Sultan Vahdettin’in “Türkler dini, soyu, sopu, yurdu belirsiz karmakarışık bir cahiller sürüsüdür” dediği iddiası doğru değil. Sözü aktaran kaynak olarak belirtilen Murat Bardakçı, bu iddiayı bizzat yalanlamıştır. Bu sözün Padişah Vahdettin’e ait olduğuna ilişkin herhangi bir belge bulunamamıştır.

Yanlış İddia

 

Osmanlı Padişahı Vahdettin’e izafe edilen “Türkler Dini, Soyu, Sopu, Yurdu Belirsiz Karmakarışık Bir Cahiller Sürüsüdür” sözü sosyal medyada son dönemde dikkat çekici sayıda paylaşılmaktadır:

 

Padişah Vahdettin’e Ait Olduğu İddia Edilen Türklere Hakaret İçeren Söz

 

Sosyal medyadaki paylaşımlarda Sultan Vahdettin’in bu sözü El Ahram Gazetesi’ne değil 16 Nisan 1923’te verdiği demeçte söylediği belirtilerek Murat Bardakçı’nın bu demeci yayınladığı iddia edilmekte.

Ancak, Sultan Vahdettin’e isnad edilen bu sözün gerçeklik payı bulunmamaktadır.
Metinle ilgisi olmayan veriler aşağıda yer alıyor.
import Mathlib
import HarnessLib
import Literature.NumberTheory.LFunctions.ZetaScrew
import Literature.NumberTheory.LFunctions.ZetaScrewLogTwoPos
import Summits.RiemannHypothesis.RiemannHypothesis.Theses.IntegerScrew
import Summits.RiemannHypothesis.RiemannHypothesis.Theorems.IntegerScrewDefs
import Summits.RiemannHypothesis.RiemannHypothesis.Theorems.IntegerScrewNestedSylvester
import Summits.RiemannHypothesis.RiemannHypothesis.Theorems.IntegerScrewFloorOfRH
import Summits.RiemannHypothesis.RiemannHypothesis.Theorems.IntegerScrewDiscreteLandau

/-!
# Route `IntegerScrew` — the PIVOT CRITERION: `RH ↔ ∀ M ≥ 2, d_M > 0` for the nested screw matrices

WHAT IS PRINTED (Suzuki 2023, J. Lond. Math. Soc. (2) 108, 1448–1487 = arXiv:2206.03682). With
`Ψ` of (1.1) (even extension, `Ψ(0) = 0`; tree `zetaScrew`) and `g := −Ψ` (1.8), Kreĭn's kernel (1.4)
is `G_g(t,u) = g(t−u) − g(t) − g(−u) + g(0) = Ψ(t) + Ψ(u) − Ψ(t−u)` (tree `zetaScrewKernel`), and
THEOREM 1.2 reads: "The RH is true if and only if `g(t)` defined by (1.8) is a screw function on
`ℝ = (−∞, ∞)`", i.e. `g ∈ 𝒢_∞`: `g` continuous, `g(−t) = conj g(t)`, and `G_g` NON-NEGATIVE definite
on `ℝ` in the sense (1.5): `∑_{i,j=1}^n G_g(t_i,t_j) ξ_i conj(ξ_j) ≥ 0` for ALL `n`, ALL REAL `t_i`
and complex `ξ_i`. So Suzuki's printed criterion is SEMI-definiteness (`⪰ 0`) on ALL finite REAL
configurations (tree: `Suzuki2023_thm12_holds`); THEOREM 1.7: `RH ↔ Ψ(t) ≥ 0 ∀ t ∈ ℝ`, and under RH
`Ψ(t) > 0` for `t ≠ 0` (tree: `Suzuki2023_thm17_holds`). Strictness is printed only pointwise
(Thm 1.7) and for the `L²(−a,a)` forms (Thm 1.3 "moreover", Thm 1.4), never for finite
configurations; the restriction to the nodes `t = log m`, `m ∈ ℕ`, is NOT in Suzuki's papers (nearest
print: Suzuki, arXiv:2411.07436 Thm 1, the diagonal `Ψ(log x) ≥ 0` for real `x ≥ x₀`).

WHAT THE TREE PROVES (route `IntegerScrew`, all kernel-checked, axioms standard) and this file
assembles for the NESTED matrices `S_M = [G(log m, log m')]_{2≤m,m'≤M} = screwMatrix (M − 1)`
(`Theorems/IntegerScrewDefs.lean`):

* `riemannHypothesis_iff_screwMatrix_posSemidef` : `RH ↔ ∀ n, (screwMatrix n).PosSemidef`.
  (←) only the DIAGONAL is used: `0 ≤ S_M(m,m) = 2Ψ(log m)` for all `m`, then the route's RH-free
  detection `DiscreteLandau_proof` (Landau's theorem on `∑ Ψ(log m) m^{−s}`); (→) via the next item.
* `riemannHypothesis_iff_screwMatrix_posDef` : `RH ↔ ∀ n, (screwMatrix n).PosDef` — STRICT. (→) is the
  route's `floorOfRH_proof` (RH ⇒ `x·S_M·x ≥ c M^{−A}‖x‖²`, a polynomial floor, in particular `> 0`).
  Hence for THIS family `⪰` for all `M` and `≻` for all `M` are the same statement
  (`screwMatrix_posSemidef_iff_posDef`) — both are RH; this is not a general fact about kernels.
* (from `Theorems/IntegerScrewNestedSylvester.lean`) `screwMatrix_posDef_iff_screwPivot_pos` :
  `(∀ n, (screwMatrix n).PosDef) ↔ ∀ M ≥ 2, 0 < screwPivot M` — pure linear algebra for a NESTED family
  (strict Schur-complement step + bordered determinant), finite form
  `screwMatrix_posDef_iff_screwPivot_pos_le` (`S_{N+1} ≻ 0 ↔ d_2 … d_{N+1} > 0`), `d_2 = 2Ψ(log 2)`.
* `riemannHypothesis_iff_screwPivot_pos` : **`RH ↔ ∀ M ≥ 2, 0 < d_M`**, and the directive's shape
  `riemannHypothesis_iff_base_and_pivots` : `RH ↔ (0 < 2Ψ(log 2) ∧ ∀ M ≥ 3, 0 < d_M)`; the base clause
  is discharged unconditionally (`screwPivot_two_pos`, from `zetaScrew_log_two_pos`, Suzuki2023 Thm 4.1
  at `t = log 2` proved in `Literature/…/ZetaScrewLogTwoPos.lean`), whence
  `riemannHypothesis_iff_screwPivot_pos_three` : `RH ↔ ∀ M ≥ 3, 0 < d_M`; summit form
  `summit_iff_screwPivot_pos`.

BOUNDARY CASES recorded by the statements: the node `log 1 = 0` is excluded (with it every `S_M` has
a zero row: `⪰` unchanged, `≻` false, pivot `0`); `M = 2` is the `1 × 1` base `[2Ψ(log 2)]`
(`= 0.1271…`; `0 < 2Ψ(log 2)` is the tree theorem `zetaScrew_log_two_pos`, so `S_2 ≻ 0` unconditionally); no limit in `M` is involved (each rung
is a finite matrix; by nestedness `λ_min(S_M)` is non-increasing in `M`, a single `d_M > 0` says
nothing about `M + 1`). No statement here suggests RH: every `↔` above has RH on one side.
-/

noncomputable section

-- D-0017: `Summit.<S>.<S>.…` is the designed namespace of a single-problem summit.
set_option linter.dupNamespace false

namespace Summit.RiemannHypothesis.RiemannHypothesis.Theorems.IntegerScrew

open Literature.NumberTheory.LFunctions Matrix
open Literature.NumberTheory.ModularForms.SiegelModularForm (posDef_fin_one_iff)
open scoped BigOperators

/-! ### `RH ↔ ∀ M, S_M ⪰ 0 ↔ ∀ M, S_M ≻ 0` -/

/-- If every `S_M` is positive semidefinite then `Ψ(log m) ≥ 0` for every positive integer `m`
(one-point configurations: the diagonal; `Ψ(log 1) = Ψ(0) = 0`). [folklore] -/
theorem zetaScrew_log_nonneg_of_posSemidef (h : ∀ n, (screwMatrix n).PosSemidef) :
    ∀ m : ℕ, 1 ≤ m → 0 ≤ zetaScrew (Real.log m) := by
  intro m hm
  rcases Nat.lt_or_ge m 2 with hlt | hge
  · have h1 : m = 1 := by omega
    subst h1
    simp [zetaScrew_zero]
  · have hd := (h (m - 1)).diag_nonneg (i := ⟨m - 2, by omega⟩)
    rw [screwMatrix_diag] at hd
    have hm2 : (m - 2 + 2 : ℕ) = m := by omega
    simp only [hm2] at hd
    linarith

/-- `∀ M, S_M ⪰ 0 ⟹ RH`, through the DIAGONAL only and the route's RH-free detection crux
`DiscreteLandau` (proved in the tree: `IntegerScrewDiscreteLandau.DiscreteLandau_proof`). [folklore] -/
theorem riemannHypothesis_of_screwMatrix_posSemidef (h : ∀ n, (screwMatrix n).PosSemidef) :
    _root_.RiemannHypothesis :=
  Summit.RiemannHypothesis.RiemannHypothesis.Theorems.IntegerScrewDiscreteLandau.DiscreteLandau_proof
    (zetaScrew_log_nonneg_of_posSemidef h)

/-- `RH ⟹ ∀ M, S_M ≻ 0` (STRICT): the route's floor law under RH, `floorOfRH_proof`
(`x·S_M·x ≥ c M^{−A} ∑ x_m²` with `c > 0`), tested on a non-zero vector. Suzuki2023 Thm 1.2 prints
only `⪰` (for all real configurations); strictness here is the tree's theorem. [folklore] -/
theorem screwMatrix_posDef_of_riemannHypothesis (hRH : _root_.RiemannHypothesis) (n : ℕ) :
    (screwMatrix n).PosDef := by
  obtain ⟨A, c, hc, hfloor⟩ :=
    Summit.RiemannHypothesis.RiemannHypothesis.Theorems.floorOfRH_proof hRH
  refine Matrix.PosDef.of_dotProduct_mulVec_pos (screwMatrix_isHermitian n) fun v hv => ?_
  set x : ℕ → ℝ := fun k => if h : k - 2 < n then v ⟨k - 2, h⟩ else 0 with hxdef
  have hx : ∀ i : Fin n, x ((i : ℕ) + 2) = v i := by
    intro i
    simp [hxdef]
  have hform := screwMatrix_form_eq_Icc n v x hx
  have hfl := hfloor (n + 1) x
  have hsq : ∑ m ∈ Finset.Icc 2 (n + 1), x m ^ 2 = ∑ i : Fin n, v i ^ 2 := by
    simp only [sum_Icc_two_eq_sum_fin, hx]
  have hpos : 0 < ∑ i : Fin n, v i ^ 2 := by
    obtain ⟨i, hi⟩ : ∃ i, v i ≠ 0 := by
      by_contra hcon
      push Not at hcon
      exact hv (funext hcon)
    exact lt_of_lt_of_le (by positivity : 0 < v i ^ 2)
      (Finset.single_le_sum (f := fun j => v j ^ 2) (fun j _ => sq_nonneg (v j)) (Finset.mem_univ i))
  have hM : 0 < c * ((n + 1 : ℕ) : ℝ) ^ (-A) * ∑ m ∈ Finset.Icc 2 (n + 1), x m ^ 2 := by
    rw [hsq]
    exact mul_pos (mul_pos hc (Real.rpow_pos_of_pos (by positivity) _)) hpos
  rw [hform]
  exact lt_of_lt_of_le hM hfl

/-- **`RH ↔ every nested screw matrix is positive SEMIDEFINITE`** — Suzuki2023 Thm 1.2 restricted to
the integer nodes (→, through the floor) together with the route's RH-free detection (←, diagonal +
`DiscreteLandau`). [cite: Suzuki2023, Thm 1.2] -/
theorem riemannHypothesis_iff_screwMatrix_posSemidef :
    _root_.RiemannHypothesis ↔ ∀ n, (screwMatrix n).PosSemidef :=
  ⟨fun h n => (screwMatrix_posDef_of_riemannHypothesis h n).posSemidef,
    riemannHypothesis_of_screwMatrix_posSemidef⟩

/-- **`RH ↔ every nested screw matrix is positive DEFINITE`** (strict; → is the route's
`floorOfRH_proof`, ← as above). [cite: Suzuki2023, Thm 1.2] -/
theorem riemannHypothesis_iff_screwMatrix_posDef :
    _root_.RiemannHypothesis ↔ ∀ n, (screwMatrix n).PosDef :=
  ⟨screwMatrix_posDef_of_riemannHypothesis,
    fun h => riemannHypothesis_of_screwMatrix_posSemidef fun n => (h n).posSemidef⟩

/-- For THIS nested family, "all `S_M ⪰ 0`" and "all `S_M ≻ 0`" are the same statement (both are RH;
the proof passes through the two RH-detections, it is not a kernel-level fact). [folklore] -/
theorem screwMatrix_posSemidef_iff_posDef :
    (∀ n, (screwMatrix n).PosSemidef) ↔ ∀ n, (screwMatrix n).PosDef := by
  rw [← riemannHypothesis_iff_screwMatrix_posSemidef, riemannHypothesis_iff_screwMatrix_posDef]

/-! ### The pivot criterion -/

/-- **PIVOT CRITERION.** `RH ↔ ∀ M ≥ 2, d_M > 0`, where `d_M = det S_M / det S_{M−1}` are the LDLᵀ
pivots of the nested screw Gram matrices `S_M = [Ψ(log m) + Ψ(log m') − Ψ(log(m/m'))]_{2≤m,m'≤M}`.
Ingredients: Suzuki2023 Thm 1.2 (as the tree's `floorOfRH_proof`, RH ⇒ strict floor) for (→); the
diagonal + `DiscreteLandau_proof` for (←); Sylvester on the nested minors in between. An
RH-EQUIVALENCE, not evidence for RH. [cite: Suzuki2023, Thm 1.2 and Thm 1.7] -/
theorem riemannHypothesis_iff_screwPivot_pos :
    _root_.RiemannHypothesis ↔ ∀ M : ℕ, 2 ≤ M → 0 < screwPivot M := by
  rw [riemannHypothesis_iff_screwMatrix_posDef, screwMatrix_posDef_iff_screwPivot_pos]

/-- The directive's shape `RH ↔ S₁ > 0 ∧ ∀ M, d_M > 0`: with the cell's indexing (`S_M` on the nodes
`2..M`, first matrix `S_2 = [2Ψ(log 2)]`) it reads `RH ↔ (0 < 2Ψ(log 2) ∧ ∀ M ≥ 3, 0 < d_M)`.
[cite: Suzuki2023, Thm 1.2 and Thm 1.7] -/
theorem riemannHypothesis_iff_base_and_pivots :
    _root_.RiemannHypothesis ↔
      0 < 2 * zetaScrew (Real.log 2) ∧ ∀ M : ℕ, 3 ≤ M → 0 < screwPivot M := by
  rw [riemannHypothesis_iff_screwPivot_pos]
  constructor
  · intro h
    exact ⟨screwPivot_two ▸ h 2 le_rfl, fun M hM => h M (by omega)⟩
  · rintro ⟨h2, h3⟩ M hM
    rcases Nat.lt_or_ge M 3 with hlt | hge
    · have : M = 2 := by omega
      subst this
      rwa [screwPivot_two]
    · exact h3 M hge

/-- The base pivot is positive unconditionally: `d_2 = 2Ψ(log 2) > 0` (Suzuki2023 Thm 4.1 at `t = log 2`,
tree `zetaScrew_log_two_pos`), i.e. `S_2 = [2Ψ(log 2)] ≻ 0`. [cite: Suzuki2023, Thm 4.1] -/
theorem screwPivot_two_pos : 0 < screwPivot 2 := by
  rw [screwPivot_two]
  exact mul_pos two_pos zetaScrew_log_two_pos

/-- `S_2 = screwMatrix 1 ≻ 0` unconditionally. [cite: Suzuki2023, Thm 4.1] -/
theorem screwMatrix_one_posDef : (screwMatrix 1).PosDef := by
  rw [posDef_fin_one_iff, screwMatrix_diag]
  norm_num
  exact zetaScrew_log_two_pos

/-- **PIVOT CRITERION, base discharged.** `RH ↔ ∀ M ≥ 3, d_M > 0` (the clause `d_2 > 0` holds
unconditionally). [cite: Suzuki2023, Thm 1.2 and Thm 4.1] -/
theorem riemannHypothesis_iff_screwPivot_pos_three :
    _root_.RiemannHypothesis ↔ ∀ M : ℕ, 3 ≤ M → 0 < screwPivot M := by
  rw [riemannHypothesis_iff_base_and_pivots]
  exact ⟨fun h => h.2, fun h => ⟨by simpa [screwPivot_two] using screwPivot_two_pos, h⟩⟩

/-- Summit form of the pivot criterion (`Summit.RiemannHypothesis` is Mathlib's `RiemannHypothesis`).
[cite: Suzuki2023, Thm 1.2 and Thm 1.7] -/
theorem summit_iff_screwPivot_pos :
    _root_.Summit.RiemannHypothesis ↔ ∀ M : ℕ, 2 ≤ M → 0 < screwPivot M := by
  rw [_root_.Summit.RiemannHypothesis_iff, riemannHypothesis_iff_screwPivot_pos]

end Summit.RiemannHypothesis.RiemannHypothesis.Theorems.IntegerScrew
Sözün Padişah Vahdettin’e ait olduğuna dair kaynak taramasında herhangi bir ize rastlanamamıştır.

Sözü aktardığı iddia edilen Murat Bardakçı, bu yönde bir yayım yapmadığını belirterek, sözün gerçek olmadığını iddia etmektedir.
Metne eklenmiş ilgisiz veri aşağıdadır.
import Literature.MathematicalPhysics.QuantumFieldTheory.Balaban1983to89.B9Eq387CubeFormCoerciveSmallField
import Literature.MathematicalPhysics.QuantumFieldTheory.Balaban1983to89.B9Eq387IMSLocShapeAdapter

/-!
# `Balaban1983to89.B9Eq387IMSLocSmallField` — T. Bałaban, *Propagators for lattice gauge theories in a background field*, Commun. Math. Phys. **99**
# (1985) 389–434 [Balaban1985BackgroundPropagators] Thm 3.11 p. 416 with (3.26) p. 395, (3.10) p. 392, (3.21)–(3.23) p. 394, and p. 408 («Σ_□ h²_□ = 1»),
# (3.87)–(3.89) p. 409: **ROW L10 (loc) OF THE TIER-P ASSEMBLY ON THE SMALL-BACKGROUND WINDOW — the second half of Thm 3.11 in the cell's form
# `γ‖x‖² ≤ re⟪x, (D*D + D R(U) D* + aQ(U)†Q(U))x⟫` IS kernel 7's `hloc` binder with `γ₁ = 0`, `γ₀ = γ`, read through the form identity
# `re⟪x, Δ_a^{prin}(U)x⟫ = ‖curl_U x‖² + ‖R(U)D*_U x‖² + a‖Q(U)x‖²` and ne9-leaf-01's currency identity `‖D*_UA‖² − ‖T†A‖² = ‖R(U)D*_UA‖²`**
# — route R2′ STEP B8′ (Tier P by discrete IMS localisation), instance-ledger rows L10 → L11 of the pub-balaban NE9 chain (`t4/ROUTES-NE9.md` v13.45)

statement-level skeleton of published theorems with citation tags; proofs where landed; nothing here is a claim about the Yang–Mills mass gap

CITATION HEADER (lean-in-tree rule).  Audit cell `pub-balaban`, sub-cell `t4`, BINDER row NE9; filed by NE9 formalisation-swarm LEAF PROVER 06
(`b2b-balaban-t4-ne9-formalise-leaf-06`, gen 72; the S-P6′(α)(β)(γ) lineage, author of `B9Eq387CubeLocalisedProjection.cube_form_ge′`), as a
COMPOSITION BY NAME of the cell's own objects: `B9Thm311SmallFieldCoercivityUniform.exists_coercive_principal_of_small_field_uniform` (NE9 OWNER
t4-ne9-p1 ∕ ne9-leaf lineage, [B9] Thm 3.11 second half with `∃ γ ε₀` before the volume), this lineage's sibling
`B9Eq387CubeFormCoerciveSmallField.re_inner_laplaceA_principal_eq` ((3.26) in squares: [B5] (1.69) `re_inner_laplaceAK_projR` + (3.10) + (3.8)), and ne9-leaf-01 g86's
`B9Eq387IMSLocShapeAdapter.norm_sq_covDiv_sub_norm_sq_adjoint_T` (p. 414 l. 5–6 «DRD* = DD* − DPD*», at (3.26)'s letters).  CONSUMER BY SHAPE: ne9-leaf-01's
`B9Eq387IMSAssemblyLattice.ims_assembly_lattice ∕ ims_assembly_strong_lattice` (`hloc`), `B9Eq387IMSAssemblySmallField`, `B9Eq387IMSTierPSmallField.
ims_tierP_small_background` (its one displayed row (loc), at `γ₁ := 0`).  Source READ in the held text [Balaban1985BackgroundPropagators] (journal page =
PDF page + 388): p. 416 Thm 3.11 *«Δ_a … is positive definite»* and its proof's second half *«by (3.86) we get G_□(e^{iηA}) = G_□(1)(I − V(A)G_□(1))⁻¹»*;
p. 395 (3.26) *«Δ_a(U) = Δ(U) + D_U R(U) D*_U + Q*(U)aQ(U) … or simply Δ_a = Δ + DRD* + Q*aQ»*; p. 414 l. 5–6 *«We have DRD* = DD* − DPD*»*; p. 392 (3.10); p. 394 (3.21)–(3.23); p. 408 *«Σ_{□∈𝒟} h²_□ = 1»*; p. 409 (3.87)–(3.89).
[folklore] bookkeeping; NOTHING of print's estimates is asserted or valued.

WHY (row L10 → L11, LOCATED).  Kernel 7 (`ims_assembly_(strong_)lattice`) assembles GLOBAL coercivity of the bond form
`‖D_UA‖² + ‖D*_UA‖² + a‖Q(U)A‖² − ‖T†A‖²` (`T = D_U(1 − R(U))`, so `‖D*_UA‖² − ‖T†A‖² = ‖R(U)D*_UA‖²` and the form IS (3.26)'s `re⟪A, Δ_a(U)A⟫`
with the principal `Δ(U) = D*D`) from LOCAL coercivity (loc) on the partition cubes `χ_B^z`.  ON THE SMALL-BACKGROUND WINDOW of ne9-leaf-01's Tier P
(`‖U(b) − 1‖ ≤ ε_U` on EVERY bond) the background is already globally small, and [B9] Thm 3.11's second half — in the tree with `∃ γ ε₀` before
`∀ m U` — bounds `re⟪x, Δ_a^{prin}(U)x⟫` below by `γ‖x‖²` for EVERY `x`, in particular for `x := χ_B^zA`: that IS (loc) with `γ₁ = 0`, `γ₀ = γ`.
HONEST LOCATION: on this window the IMS assembly is EXERCISED, not NEEDED — it returns `γ − b_W − Σb_i`, weaker than the `γ` that went in; the
cube-localised projection `R_□` (S-P6′) and the local axial gauge (S-P4) are the (3.35)-CLASS content of row L10 (plaquette variables `αη²`-small, bond
variables NOT small) and are NOT used here.  This file exists so that the small-background Tier P composes with Thm 3.11 by ONE `exact`.

WHAT IS PROVED (sorry-free; proof lane — no `def`, no `Prop` placeholder; [folklore]).  (§1, the form identity `re_inner_laplaceA_principal_eq`
`re⟪x, Δ_a^{prin}(U)x⟫ = ‖curl_U x‖² + ‖R(U)(D*_U x)‖² + a‖Qx‖²`, lives in the sibling `B9Eq387CubeFormCoerciveSmallField` §1 and is imported by name.)
* §2 **`hloc_of_principal_coercive`** — a displayed coercivity `hγ : ∀ x, γ‖x‖² ≤ re⟪x, Δ_a^{prin}(U)x⟫` (Thm 3.11's conclusion SHAPE, any `Q`, `0 ≤ a`)
  gives, for `T = toCLM(D_U ∘ (1 − R(U)))` and EVERY bond field `A`:
  `γ‖A‖² ≤ (‖curl_U A‖² + ‖D*_U A‖² + ‖√a·QA‖²) − ‖T†A‖²` — kernel 7's `hloc` (plain case) at `R := R(U)`, `S := R(U⁻¹)`, `W := T†`;
  **`hloc_of_principal_coercive'`** — the same with the `γ₁`-slot displayed at `γ₁ = 0` (`0·(…) + γ‖A‖² ≤ …`, the strong socket's literal shape).
* §3 **`exists_hloc_small_field_uniform`** — §2 ∘ `exists_coercive_principal_of_small_field_uniform`: `∃ γ ε₀ > 0` (functions of `d, L, η, a, c₀, c₁,
  M_φ, M_φ′` only) such that for EVERY volume `m`, EVERY background of that theorem's window (its binders VERBATIM: `α ≤ 1∕64`, `hU1`, `hreg`, `ε + ρ′ +
  δ_Q ≤ ε₀`, `U(b) ∈ U1`, `‖U(b) − 1‖ ≤ ε`, `hRS`, the centre-lift `Q′`-closeness `ρ′`, the `Q`-closeness `δ_Q`), EVERY `T = toCLM(D_U ∘ (1 − R(U)))`
  and EVERY `A`: the `hloc` row with `γ₁ = 0`, `γ₀ = γ`, at `Q := Q(U)` (`QtorusW`); **`exists_hloc_small_field_uniform'`** — the same in the STRONG
  socket's literal shape (`0·(…) + γ‖A‖² ≤ …`).
HONEST SCOPE.  Small-background window ONLY (bond variables `ε`-close to `1` everywhere); `γ₁ = 0` (no kinetic share: the STRONG currency needs the
`U`-derivative∕flat-derivative exchange, not here); Thm 3.11's two `Q`∕`Q′`-closeness letters `ρ′`, `δ_Q` stay DISPLAYED exactly as in the host (their
inhabitants are `B9Eq319CentreLiftL2` ∕ `B9Eq383QSemiLocal` per the host's header); `γ, ε₀` by the host's closed recipe, NO number evaluated; ONE
averaging step.  NOT the (3.35)-class (loc) (S-P4 + S-P6′ + the per-cube gauge reduction — not typed by anyone yet); NOT NE9 (cell pub-balaban: NE9 NOT
PRINTED ∕ NOT PROVED; «NE9 ⇐ the named binders»; row WALLED ON A MODEL (O-NE9-1; #5 UNRULED); spine PROVED 0∕9; rung (B)+1 on a finite T⁴ — NOT
infinite volume, NOT mass gap, NOT BetaPertH, NOT Clay; HONEST DEPENDENCY: continuum YM on T⁴ ⇐ BetaPertH ∧ nine spine estimates (0/9 proved); BetaPertH ⇐
(D1) ∧ (D4) ∧ CAP+tail; G-an2-4 gates asym, D1 and NE2/3/4).  NEW file; nothing modified.  Net new unproved facts: 0.
-/

noncomputable section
Murat Bardakçı’nın 16 Mayıs 2016 günü Habertürk Gazetesinde yayınlanan “Reddimiras” başlıklı köşe yazısında aktardığı hususlardan faydalanalım:

  • Metnin içeriği ve kaynağı asılsızdır.
  • “Sultan Vahdettin’in El Ahram Gazetesi’ne değil 16 Nisan 1923’te, bir başka gün bile verdiği bir demeç yoktur.”
  • “El Ahram’ın Mısır’da o senelerde tahtta bulunan ve Vahdettin’in sürgün günlerinde umreye gidişi sırasında İskenderiye’de birkaç gün dinlenmesine bile izin vermemek için elinden geleni yapmış olan Kral Fuad’ın politikasına ters düşecek böyle bir harekette bulunmasının, yani sabık padişah ile mülâkat yapmasının imkânı ve ihtimali de mevcut değildir.”
  • “El Ahram’ın 16 Nisan 1923’teki nüshasında Sultan Vahdettin ile alâkalı bir yazı çıkmıştır, gazete tahtsız hükümdarın Mekke’de yayınlamış olduğu bildirinin bir kısmını, yani tamamını değil bazı bölümlerini sayfalarına almıştır ama “mülâkat” değil, “bir başka metnin nakli” olan bu yazıda da Türklere lâf eden ibareler geçmez. Zaten bildirinin konusu da bambaşkadır.”

 

murat bardakçı vahdettin

 

Klasik olacak belki ama, “aksini iddia eden kanıtıyla beri gelsin” diyelim yine biz.

 

İLAVE: Sultan Vahdettin’in Türklere, Ankara hükümetine ve Atatürk’e ağır hakaretler ettiği, Mısır, “El-Ahram” gazetesinin yayınlanan belgeye ait olduğu iddiasıyla aşağıdaki görselin paylaşıldığı görülüyor.

 

vahdettin-mektup

 

Bahsi geçen belgeyi Padişah Vahdettin’in Türklere hakaret ettiği satırları içerdiği iddiasıyla kullanan paylaşım örneği:

Cemil Kılıç (@m_cemilkilic): “Son Osmanlı padişahı Vahdettin biz Türklere şöyle diyor: “Türkler; dini, soyu sopu, yurdu belirsiz cahiller sürüsü.””

 


 

Söz konusu belge Osmanlı Padişahı Vahdettin’in “Türkler; dini, soyu sopu, yurdu belirsiz cahiller sürüsü.” ifadesini kullandığını göstermiyor.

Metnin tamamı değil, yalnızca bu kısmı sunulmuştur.